Ia menyayangkan tindakan penganiayaan yang dilakukan Kepala Desa Lewolaga, Frans Nikolaus Beoang terhadap warganya, Edwaldus T Salu Kelen pada Jumat (17/1) lalu.

Frans lalu dilaporkan korban, Edwaldus yang berprofesi sebagai jurnalis media online Warta Keadilan (www.wartakeadilan.com) ke Polres Flores Timur.

“Ketika kami mengikuti kasus penganiayaan ini sampai pada adanya penetapan tersangka yang dimana tersangkanya adalah oknum penyelenggara negara yang ada di desa Lewolaga. Bagi kami hal ini sangat disayangkan seharusnya beliau sebagai pejabat publik bisa memberikan sikap bijak dalam menyikapi permasalahan,” kata Majid.

Majid menduga adanya tindakan penyalahgunaan kewenangan yaitu tindakan semena-mena.

Oleh karena itu, ia berharap pihak penegak hukum di Flotim bisa memproses kasus ini dengan undang undang hukum pidana penganiayaan Pasal 351 Kitab Undang-Undang Hukum Pidana (KUHP) dimana pelaku penganiayaan diancam dengan pidana penjara paling lama dua tahun delapan bulan atau pidana denda paling banyak empat ribu lima ratus rupiah.

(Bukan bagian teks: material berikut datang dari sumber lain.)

import Literature.AnabelianGeometry.AbsoluteAnabelian.HolomorphicEllipticCuspidalizationTorsionProofs
import Literature.AnabelianGeometry.AbsoluteAnabelian.HolomorphicEllipticCuspidalizationProofs
import Literature.AnabelianGeometry.AbsoluteAnabelian.HolomorphicEllipticCuspidalizationFiniteEtale
import Literature.AnabelianGeometry.AbsoluteAnabelian.HolomorphicEllipticCuspidalizationDeck
import HarnessLib

/-!
# [AbsTopIII] Cor 2.7 (b) at the model: the cuspidal torsion points ARE the non-zero torsion points

PROOF-ONLY assembly (no definitions, no named facts) for the sub-DAG `plan/L4/SUBDAG-AbsTopIII-Cor-27.md`
of the cell abc-iut (row Cor-27.b, r9 ⊇ + r10 (b).8 ⊆), seat abc-iut-w5-d208.  S. Mochizuki, *Topics in
absolute anabelian geometry III*, §2, Corollary 2.7 (b), kurims p. 59: "one may construct the torsion
points of [the elliptic curve determined by] `𝔼` as the points in the complement of the image of such
morphisms `𝕌 ↪ 𝔼`".  The printed "as" is an EQUALITY of sets; the tree proved the two inclusions
separately — `⊇` from the sub-nodes (b).1–(b).6 (all LANDED: `nsmulCovIsFiniteEtale_holds` p414959,
`nsmulDeckAbelianTransitive_holds` p415902, `nsmulCovIsMorphism_holds` / `nsmulImmIsMorphism_holds` /
`nsmulImmComplement_holds` / `nsmulCoholomorphic_holds` p416327, composed by
`mem_cuspidalTorsionPoints_of_nsmul_eq_zero` p414370) and `⊆` = (b).8
(`cuspidalTorsionPointsAreTorsion_of`, p417839, abc-iut-w5-d053, GRANTED [AbsTopIII] Cor 2.3 (i)
`LocalMorphismIsRCHolomorphic` BY NAME).  This file records the equality they give together:

* `cuspidalTorsionPoints_eq_of` — granted Cor 2.3 (i), for every period isomorphism `Φ`,
  `cuspidalTorsionPoints 𝔼 = {x ∈ 𝔼 | x is of finite additive order in T}`, `𝔼 = puncturedTorus Φ`;
* `mem_cuspidalTorsionPoints_iff_of` — the pointwise form.

The only hypothesis is the named fact Cor 2.3 (i) (FACT-LIST F-0074; being discharged by the L4-t7
lineage); nothing here bears on the disputed [IUTchIII] Cor. 3.12; typed ≠ proved for that input.
-/

namespace Literature.AnabelianGeometry.AbsoluteAnabelian

namespace HolomorphicEllipticCuspidalization

open Literature.Geometry.Kaehler (ComplexTorus)

/-- **Cor 2.7 (b) at the model, as an equality** (granted Cor 2.3 (i)): the cuspidal torsion points of
the punctured complex torus `𝔼 = T ∖ {0}` — the points off the image of some elliptic cuspidalization
diagram — are EXACTLY the points of `𝔼` of finite additive order in `T` ("one may construct the torsion
points … as the points in the complement of the image of such morphisms `𝕌 ↪ 𝔼`").
[cite: MochizukiAbsTopIII2015, Corollary 2.7 (b) p.59] -/
theorem cuspidalTorsionPoints_eq_of (hRC : LocalMorphismIsRCHolomorphic) {ι : Type} [Fintype ι]
    (Φ : (ι → ℝ) ≃L[ℝ] ℂ) :
    cuspidalTorsionPoints ↥(puncturedTorus Φ) =
      {x : ↥(puncturedTorus Φ) | IsOfFinAddOrder (x : ComplexTorus Φ)} := by
  ext x
  refine ⟨fun hx => cuspidalTorsionPointsAreTorsion_of hRC ι Φ x hx, fun hx => ?_⟩
  have hN : addOrderOf (x : ComplexTorus Φ) ≠ 0 :=
    (addOrderOf_pos_iff.2 (show IsOfFinAddOrder (x : ComplexTorus Φ) from hx)).ne'
  exact mem_cuspidalTorsionPoints_of_nsmul_eq_zero nsmulCovIsFiniteEtale_holds
    nsmulCovIsMorphism_holds nsmulDeckAbelianTransitive_holds nsmulImmIsMorphism_holds
    nsmulImmComplement_holds nsmulCoholomorphic_holds Φ hN x (addOrderOf_nsmul_eq_zero _)

/-- Pointwise form: granted Cor 2.3 (i), a point of the punctured torus is a cuspidal torsion point iff
it has finite additive order in `T`. [cite: MochizukiAbsTopIII2015, Corollary 2.7 (b) p.59] -/
theorem mem_cuspidalTorsionPoints_iff_of (hRC : LocalMorphismIsRCHolomorphic) {ι : Type} [Fintype ι]
    (Φ : (ι → ℝ) ≃L[ℝ] ℂ) (x : ↥(puncturedTorus Φ)) :
    x ∈ cuspidalTorsionPoints ↥(puncturedTorus Φ) ↔ IsOfFinAddOrder (x : ComplexTorus Φ) := by
  rw [cuspidalTorsionPoints_eq_of hRC Φ]
  rfl

end HolomorphicEllipticCuspidalization

end Literature.AnabelianGeometry.AbsoluteAnabelian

“Jika perbuatan mengakibatkan luka-luka berat, yang bersalah diancam dengan pidana penjara paling lama lima tahun. Jika mengakibatkan mati, diancam dengan pidana penjara paling lama tujuh tahun. Dengan penganiayaan disamakan sengaja merusak kesehatan,” kata Majid dalam rilis yang diterima BentaraNet.

Majid menegaskan penyelesaian kasus kekerasan fisik (penganiayaan) ini tidak cukup dengan menyatakan keprihatinan kepada korban, melainkan harus ada satu langkah nyata dan segera untuk memberikan perlindungan hukum bagi korban.

“Dan publik Flotim bisa mengawal kasus ini agar tidak terulang kembali pada situasi dan tempat yang berbeda,” terangnya.

Ia mengatakan, LBH Komnas PHD HAM Indonesia NTT mendukung setiap proses hukum yang sedang berjalan untuk bisa mengurangi angka kekerasan fisik di NTT.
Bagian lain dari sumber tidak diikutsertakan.